[Dataset records Boundary: Start]

import Literature.NumberTheory.GaloisCohomology.KummerClassLocalPower
import Literature.NumberTheory.GaloisCohomology.LocalInvariantMapEvaluation
import Literature.NumberTheory.GaloisRepresentations.LocalUnitGroupFiniteIndexOpen
import Literature.NumberTheory.GaloisRepresentations.HeckeCharacterWeakApproximation
import Literature.AnabelianGeometry.AbsoluteAnabelian.NumberFieldCyclotomeRigidityProofs
import HarnessLib

/-!
# Kummer classes: local surjectivity and simultaneous global representatives
# (`H¹(K, μₙ) → ∏_{v ∈ S} H¹(K_v, μₙ)` is onto for a finite set `S` of finite places)

Let `F` be a field of characteristic `0`, `n ≥ 1`, `κₙ = δ₀ : Fˣ → H¹(Γ_F, μₙ)` the Kummer connecting map
of the tree (`isSES_kummer`, `baseUnitsInvariant`).  By Hilbert 90 (`subsingleton_galoisCohomology_units_one_holds`)
and the exactness of the Kummer sequence at `H¹(μₙ)` (`IsSES.exists_δ₀_eq_of_map_one_eq_zero`), **every
class of `H¹(Γ_F, μₙ)` is `κₙ(x)` for some `x ∈ Fˣ`** (`exists_δ₀_baseUnitsInvariant_eq`; the invariants of
`F̄ˣ` are `Fˣ`, `InfiniteGalois.mem_range_algebraMap_iff_fixed`).

For a number field `K` and a finite place `v`, the localisation `loc_v : H¹(Γ_K, μₙ) → H¹(Γ_{K_v}, μₙ(K̄)|)`
(Poitou–Tate dialect, coefficients `(mu K n).toLocal (Sum.inr v)`) becomes, along `μₙ(K̄)| ≅ μₙ(K̄_v)`
(`muLocalIso`, `cohomologyMap_muLocalIso_localization`), the restriction `Res_{K_v/K}`, and
`Res κₙ(b) = κₙ(b_{K_v})` (`resMu_δ₀_baseUnitsInvariant`).  Since `κₙ` on `K_vˣ` kills the OPEN subgroup
`(K_vˣ)ⁿ` (`δ₀_baseUnitsInvariant_pow_eq_zero`, `isOpen_range_powMonoidHom_units`) and `K` is dense in
`∏_{v ∈ S} K_v × K_∞` (weak approximation, `denseRange_algebraMap_pi_prod`):

**Theorem** (`exists_forall_localization_δ₀_eq`).  For a finite set `S` of finite places and local classes
`t_v ∈ H¹(Γ_{K_v}, μₙ(K̄)|)` (`v ∈ S`) there is `b ∈ Kˣ`, positive at every real place, with
`loc_v κₙ(b) = t_v` for all `v ∈ S`.

This is the «Kummer half» of the `μₙ`-case of Poitou–Tate's `Ker γ¹ ⊆ Im β¹` (Milne *ADT* I Thm. 4.10(b)):
it writes arbitrary local classes as localisations of ONE global Kummer class, so that the class-field half
(`IdeleClassFieldCharacterSeparation.lean`) applies to the idèle of `b`-ratios.  Proof file: theorems only
(no definition, no named fact, no instance; D-0026).  HONEST FRAMING: textbook Kummer theory and weak
approximation; proves no case of BSD (cell bsd-schneider-ideate, crux `AnticycControlAdditiveK`, FINDING
door-c6 g6 §4 node N3).
-- TODO(general form): prescribed components at the real places as well (sign classes, `n` even).

## References

* J.-P. Serre, *Corps locaux* / *Local Fields* (1979), X §3 (Kummer theory, Hilbert 90). [SerreLocalFields1979]
* J. W. S. Cassels, A. Fröhlich (eds.), *Algebraic Number Theory* (1967), Ch. II §6 (weak approximation). [CasselsFrohlichANT1967]
* J. S. Milne, *Arithmetic Duality Theorems*, 2nd ed. (2006), I Thm. 4.10(b). [MilneADT2006]
-/

noncomputable section

open CategoryTheory Function NumberField IsDedekindDomain Field ValuativeRel
open scoped NumberField Topology

universe u

namespace Literature.NumberTheory.GaloisCohomology

open _root_.ContinuousCohomology
open Literature.NumberTheory.GaloisRepresentations
open Literature.NumberTheory.GaloisRepresentations.DiscreteGaloisModule
open Literature.AnabelianGeometry.AbsoluteAnabelian
open Literature.AnabelianGeometry.AbsoluteAnabelian.Prop121vii

/-! ### §1. Every class of `H¹(Γ_F, μₙ)` is a Kummer class (Hilbert 90) -/

section Field

variable (F : Type u) [Field F] [CharZero F] {n : ℕ} [NeZero n]

/-- **Invariants of `F̄ˣ` are the base field**: every `Γ_F`-invariant of the units module is
`baseUnitsInvariant F x` for some `x ∈ Fˣ` (infinite Galois theory, `InfiniteGalois.mem_range_algebraMap_iff_fixed`).
[cite: SerreLocalFields1979, X §3] -/
theorem exists_baseUnitsInvariant_eq (u : (units F).toTopRep.ρ.invariants) :
    ∃ (x : F) (hx : x ≠ 0), baseUnitsInvariant F x hx = u := by
  have hfix : ∀ σ : absoluteGaloisGroup F,
      σ • ((unitsVal F (u : UnitsCarrier F) : (AlgebraicClosure F)ˣ) : AlgebraicClosure F) =
        ((unitsVal F (u : UnitsCarrier F) : (AlgebraicClosure F)ˣ) : AlgebraicClosure F) := by
    intro σ
    have h := u.2 σ
    have h' : unitsVal F ((units F).toTopRep.ρ σ (u : UnitsCarrier F)) = unitsVal F (u : UnitsCarrier F) :=
      congrArg (unitsVal F) h
    rw [ContinuousRep.toTopRep_ρ_apply, unitsVal_apply] at h'
    rw [← Units.coe_smul, h']
  obtain ⟨x, hx⟩ := nf_mem_range_algebraMap_of_forall_smul_eq (F := F) _ hfix
  have hx0 : x ≠ 0 := by
    intro h
    apply (unitsVal F (u : UnitsCarrier F)).ne_zero
    rw [← hx, h, map_zero]
  refine ⟨x, hx0, Subtype.ext (unitsVal_injective F (Units.ext ?_))⟩
  rw [coe_unitsVal_baseUnitsInvariant, hx]

/-- **Every class of `H¹(Γ_F, μₙ)` is a Kummer class `κₙ(x) = δ₀(x)`, `x ∈ Fˣ`** (Hilbert 90
`H¹(Γ_F, F̄ˣ) = 0` + exactness of the Kummer sequence at `H¹(μₙ)`; `Fˣ/Fˣⁿ ≅ H¹(Γ_F, μₙ)`).
[cite: SerreLocalFields1979, X §3] -/
theorem exists_δ₀_baseUnitsInvariant_eq (c : continuousCohomology 1 (mu F n).toTopRep) :
    ∃ (x : F) (hx : x ≠ 0), (isSES_kummer F n (NeZero.pos n)).δ₀ (baseUnitsInvariant F x hx) = c := by
  haveI : Subsingleton (continuousCohomology 1 (units F).toTopRep) :=
    subsingleton_galoisCohomology_units_one_holds F
  obtain ⟨u, hu⟩ := (isSES_kummer F n (NeZero.pos n)).exists_δ₀_eq_of_map_one_eq_zero c (Subsingleton.elim _ _)
  obtain ⟨x, hx, rfl⟩ := exists_baseUnitsInvariant_eq F u
  exact ⟨x, hx, hu⟩

omit [CharZero F] in
/-- `baseUnitsInvariant` only depends on the element. [folklore] -/
private theorem baseUnitsInvariant_congr {x y : F} (hx : x ≠ 0) (hy : y ≠ 0) (h : x = y) :
    baseUnitsInvariant F x hx = baseUnitsInvariant F y hy := by
  subst h; rfl

omit [CharZero F] in
/-- **`κₙ(x · tⁿ) = κₙ(x)`**: the Kummer class only depends on `x` modulo `n`-th powers.
[cite: SerreLocalFields1979, X §3] -/
theorem δ₀_baseUnitsInvariant_mul_pow (x t : F) (hx : x ≠ 0) (ht : t ≠ 0) :
    (isSES_kummer F n (NeZero.pos n)).δ₀ (baseUnitsInvariant F (x * t ^ n) (mul_ne_zero hx (pow_ne_zero n ht))) =
      (isSES_kummer F n (NeZero.pos n)).δ₀ (baseUnitsInvariant F x hx) := by
  rw [baseUnitsInvariant_mul F x (t ^ n) hx (pow_ne_zero n ht), map_add, δ₀_baseUnitsInvariant_pow_eq_zero F t ht,
    add_zero]

end Field

/-! ### §2. Number fields: local classes are localisations of global Kummer classes -/

section NumberField

variable {K : Type u} [Field K] [NumberField K] {n : ℕ} [NeZero n]

/-- **Local Kummer surjectivity in the Poitou–Tate dialect**: every class of `H¹(Γ_{K_v}, μₙ(K̄)|)` is,
along `μₙ(K̄)| ≅ μₙ(K̄_v)`, the Kummer class of some `x ∈ K_vˣ`. [cite: SerreLocalFields1979, X §3] -/
theorem exists_cohomologyMap_muLocalIso_eq_δ₀ (v : HeightOneSpectrum (𝓞 K))
    (t : galoisCohomology ((mu K n).toLocal (Sum.inr v)) 1) :
    ∃ (x : v.adicCompletion K) (hx : x ≠ 0),
      (cohomologyMap (muLocalIso v n).hom 1).hom t =
        (isSES_kummer (v.adicCompletion K) n (NeZero.pos n)).δ₀ (baseUnitsInvariant (v.adicCompletion K) x hx) := by
  haveI : CharZero (v.adicCompletion K) := charZero_adicCompletion v
  obtain ⟨x, hx, h⟩ := exists_δ₀_baseUnitsInvariant_eq (v.adicCompletion K) ((cohomologyMap (muLocalIso v n).hom 1).hom t)
  exact ⟨x, hx, h.symm⟩

/-- **`loc_v κₙ(b) = t` as soon as `b ≡ x (mod (K_vˣ)ⁿ)` for a local representative `x` of `t`.**
[cite: SerreLocalFields1979, X §3] -/
theorem localization_δ₀_baseUnitsInvariant_eq_of_eq_mul_pow (v : HeightOneSpectrum (𝓞 K))
    (t : galoisCohomology ((mu K n).toLocal (Sum.inr v)) 1) {x : v.adicCompletion K} (hx : x ≠ 0)
    (ht : (cohomologyMap (muLocalIso v n).hom 1).hom t =
      (isSES_kummer (v.adicCompletion K) n (NeZero.pos n)).δ₀ (baseUnitsInvariant (v.adicCompletion K) x hx))
    (b : K) (hb : b ≠ 0) {s : v.adicCompletion K} (hs : s ≠ 0)
    (hbx : algebraMap K (v.adicCompletion K) b = x * s ^ n) :
    galoisCohomology.localization (mu K n) (Sum.inr v) 1
      ((isSES_kummer K n (NeZero.pos n)).δ₀ (baseUnitsInvariant K b hb)) = t := by
  have hinj : Injective (fun c => (cohomologyMap (muLocalIso v n).hom 1).hom c) :=
    (continuousCohomologyEquivOfIso (muLocalIso v n) 1).injective
  apply hinj
  have hb' : algebraMap K (v.adicCompletion K) b ≠ 0 := (map_ne_zero_iff _ (algebraMap K _).injective).2 hb
  change (cohomologyMap (muLocalIso v n).hom 1).hom (galoisCohomology.localization (mu K n) (Sum.inr v) 1 _) =
    (cohomologyMap (muLocalIso v n).hom 1).hom t
  rw [cohomologyMap_muLocalIso_localization, resMu_δ₀_baseUnitsInvariant K (v.adicCompletion K) b hb hb', ht,
    baseUnitsInvariant_congr (v.adicCompletion K) hb' (mul_ne_zero hx (pow_ne_zero n hs)) hbx,
    δ₀_baseUnitsInvariant_mul_pow (v.adicCompletion K) x s hx hs]

/-- **`H¹(K, μₙ) → ∏_{v ∈ S} H¹(K_v, μₙ)` is onto, with a representative positive at the real places.**
For a finite set `S` of finite places of the number field `K` and local classes
`t_v ∈ H¹(Γ_{K_v}, μₙ(K̄)|)` (`v ∈ S`; values at `v ∉ S` ignored) there is `b ∈ Kˣ`, positive at every
real place, whose global Kummer class localises to `t_v` at every `v ∈ S`: local Kummer surjectivity
(`exists_cohomologyMap_muLocalIso_eq_δ₀`), openness of `(K_vˣ)ⁿ` (`isOpen_range_powMonoidHom_units`) and
weak approximation (`denseRange_algebraMap_pi_prod`). [cite: CasselsFrohlichANT1967, Ch. II §6]
[cite: SerreLocalFields1979, X §3] -/
theorem exists_forall_localization_δ₀_eq (S : Finset (HeightOneSpectrum (𝓞 K)))
    (t : ∀ v : HeightOneSpectrum (𝓞 K), galoisCohomology ((mu K n).toLocal (Sum.inr v)) 1) :
    ∃ (b : K) (hb : b ≠ 0),
      (∀ (w : InfinitePlace K) (hw : w.IsReal),
        0 < InfinitePlace.Completion.extensionEmbeddingOfIsReal hw (algebraMap K w.Completion b)) ∧
      ∀ v ∈ S, galoisCohomology.localization (mu K n) (Sum.inr v) 1
        ((isSES_kummer K n (NeZero.pos n)).δ₀ (baseUnitsInvariant K b hb)) = t v := by
  classical
  -- local representatives
  have hloc : ∀ v : HeightOneSpectrum (𝓞 K), ∃ (x : v.adicCompletion K) (hx : x ≠ 0),
      (cohomologyMap (muLocalIso v n).hom 1).hom (t v) =
        (isSES_kummer (v.adicCompletion K) n (NeZero.pos n)).δ₀ (baseUnitsInvariant (v.adicCompletion K) x hx) :=
    fun v => exists_cohomologyMap_muLocalIso_eq_δ₀ v (t v)
  choose x hx0 hx using hloc
  -- `Units.val : K_vˣ → K_v` is an open map
  have hvalopen : ∀ v : HeightOneSpectrum (𝓞 K),
      IsOpenMap (Units.val : (v.adicCompletion K)ˣ → v.adicCompletion K) := by
    intro v
    have hrange : Set.range (Units.val : (v.adicCompletion K)ˣ → v.adicCompletion K) = {0}ᶜ := by
      ext y
      simp only [Set.mem_range, Set.mem_compl_iff, Set.mem_singleton_iff]
      exact ⟨fun ⟨u, hu⟩ => hu ▸ u.ne_zero, fun hy => ⟨Units.mk0 y hy, rfl⟩⟩
    exact (⟨Units.isEmbedding_val₀, by rw [hrange]; exact isOpen_compl_singleton⟩ :
      Topology.IsOpenEmbedding (Units.val : (v.adicCompletion K)ˣ → v.adicCompletion K)).isOpenMap
  -- the open cosets `x_v · (K_vˣ)ⁿ`
  set C : ∀ v : HeightOneSpectrum (𝓞 K), Set (v.adicCompletion K)ˣ := fun v =>
    (fun y => (Units.mk0 (x v) (hx0 v))⁻¹ * y) ⁻¹'
      ((powMonoidHom n : (v.adicCompletion K)ˣ →* (v.adicCompletion K)ˣ).range : Set (v.adicCompletion K)ˣ)
    with hCdef
  have hCopen : ∀ v, IsOpen (C v) := fun v => by
    haveI : CharZero (v.adicCompletion K) := charZero_adicCompletion v
    exact (isOpen_range_powMonoidHom_units (v.adicCompletion K) (Nat.cast_ne_zero.mpr (NeZero.ne n))).preimage
      (continuous_const_mul _)
  set O : Set ((∀ v : S, v.1.adicCompletion K) × InfiniteAdeleRing K) :=
    {p | (∀ v : S, p.1 v ∈ Units.val '' C v.1) ∧
      ∀ (w : InfinitePlace K) (hw : w.IsReal),
        0 < InfinitePlace.Completion.extensionEmbeddingOfIsReal hw (p.2 w)} with hOdef
  have hOopen : IsOpen O := by
    have h1 : IsOpen {p : (∀ v : S, v.1.adicCompletion K) × InfiniteAdeleRing K |
        ∀ v : S, p.1 v ∈ Units.val '' C v.1} := by
      rw [Set.setOf_forall]
      exact isOpen_iInter_of_finite fun v =>
        ((hvalopen v.1) _ (hCopen v.1)).preimage ((continuous_apply v).comp continuous_fst)
    have h2 : IsOpen {p : (∀ v : S, v.1.adicCompletion K) × InfiniteAdeleRing K |
        ∀ (w : InfinitePlace K) (hw : w.IsReal),
          0 < InfinitePlace.Completion.extensionEmbeddingOfIsReal hw (p.2 w)} := by
      rw [Set.setOf_forall]
      refine isOpen_iInter_of_finite fun w => ?_
      by_cases hw : w.IsReal
      · have hc : Continuous fun p : (∀ v : S, v.1.adicCompletion K) × InfiniteAdeleRing K =>
            InfinitePlace.Completion.extensionEmbeddingOfIsReal hw (p.2 w) :=
          (InfinitePlace.Completion.isometry_extensionEmbeddingOfIsReal hw).continuous.comp
            ((continuous_apply w).comp continuous_snd)
        have : {p : (∀ v : S, v.1.adicCompletion K) × InfiniteAdeleRing K |
            ∀ hw' : w.IsReal, 0 < InfinitePlace.Completion.extensionEmbeddingOfIsReal hw' (p.2 w)} =
            (fun p => InfinitePlace.Completion.extensionEmbeddingOfIsReal hw (p.2 w)) ⁻¹' Set.Ioi 0 := by
          ext p
          simp only [Set.mem_setOf_eq, Set.mem_preimage, Set.mem_Ioi]
          exact ⟨fun h => h hw, fun h _ => h⟩
        rw [this]
        exact isOpen_Ioi.preimage hc
      · have : {p : (∀ v : S, v.1.adicCompletion K) × InfiniteAdeleRing K |
            ∀ hw' : w.IsReal, 0 < InfinitePlace.Completion.extensionEmbeddingOfIsReal hw' (p.2 w)} = Set.univ :=
          Set.eq_univ_of_forall fun p hw' => absurd hw' hw
        rw [this]
        exact isOpen_univ
    exact h1.inter h2
  have hOne : O.Nonempty := by
    refine ⟨(fun v => x v.1, fun _ => 1), fun v => ⟨Units.mk0 (x v.1) (hx0 v.1), ?_, rfl⟩, fun w hw => ?_⟩
    · change (Units.mk0 (x v.1) (hx0 v.1))⁻¹ * Units.mk0 (x v.1) (hx0 v.1) ∈
        (((powMonoidHom n : (v.1.adicCompletion K)ˣ →* (v.1.adicCompletion K)ˣ).range : Subgroup _) :
          Set (v.1.adicCompletion K)ˣ)
      rw [inv_mul_cancel]
      exact Subgroup.one_mem _
    · change 0 < InfinitePlace.Completion.extensionEmbeddingOfIsReal hw 1
      rw [map_one]; exact one_pos
  obtain ⟨b, hb⟩ := (denseRange_algebraMap_pi_prod (K := K) S).exists_mem_open hOopen hOne
  obtain ⟨hbfin, hbinf⟩ := hb
  -- `S = ∅`: take `b = 1`
  rcases S.eq_empty_or_nonempty with hS | ⟨v₀, hv₀⟩
  · refine ⟨(1 : K), one_ne_zero, fun w hw => ?_, fun v hv => ?_⟩
    · rw [map_one, map_one]; exact one_pos
    · rw [hS] at hv; exact absurd hv (Finset.notMem_empty v)
  -- `S ≠ ∅`: `b ≠ 0`
  have hb0 : b ≠ 0 := by
    obtain ⟨u, -, hu⟩ := hbfin ⟨v₀, hv₀⟩
    intro h
    apply u.ne_zero
    rw [hu]
    change algebraMap K (v₀.adicCompletion K) b = 0
    rw [h, map_zero]
  refine ⟨b, hb0, fun w hw => hbinf w hw, fun v hv => ?_⟩
  obtain ⟨u, huC, hu⟩ := hbfin ⟨v, hv⟩
  obtain ⟨s, hs⟩ := huC
  have hu' : (u : v.adicCompletion K) = algebraMap K (v.adicCompletion K) b := hu
  refine localization_δ₀_baseUnitsInvariant_eq_of_eq_mul_pow v (t v) (hx0 v) (hx v) b hb0 s.ne_zero ?_
  rw [← hu', ← Units.val_mk0 (hx0 v), ← Units.val_pow_eq_pow_val, ← Units.val_mul, ← powMonoidHom_apply, hs,
    mul_inv_cancel_left]

end NumberField

end Literature.NumberTheory.GaloisCohomology

end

[Dataset records Boundary: End]

Aim of the task> If a line in the entries above contains "hvalopen", report it.

Solved exercise>
  have hvalopen : ∀ v : HeightOneSpectrum (𝓞 K),
        ((hvalopen v.1) _ (hCopen v.1)).preimage ((continuous_apply v).comp continuous_fst)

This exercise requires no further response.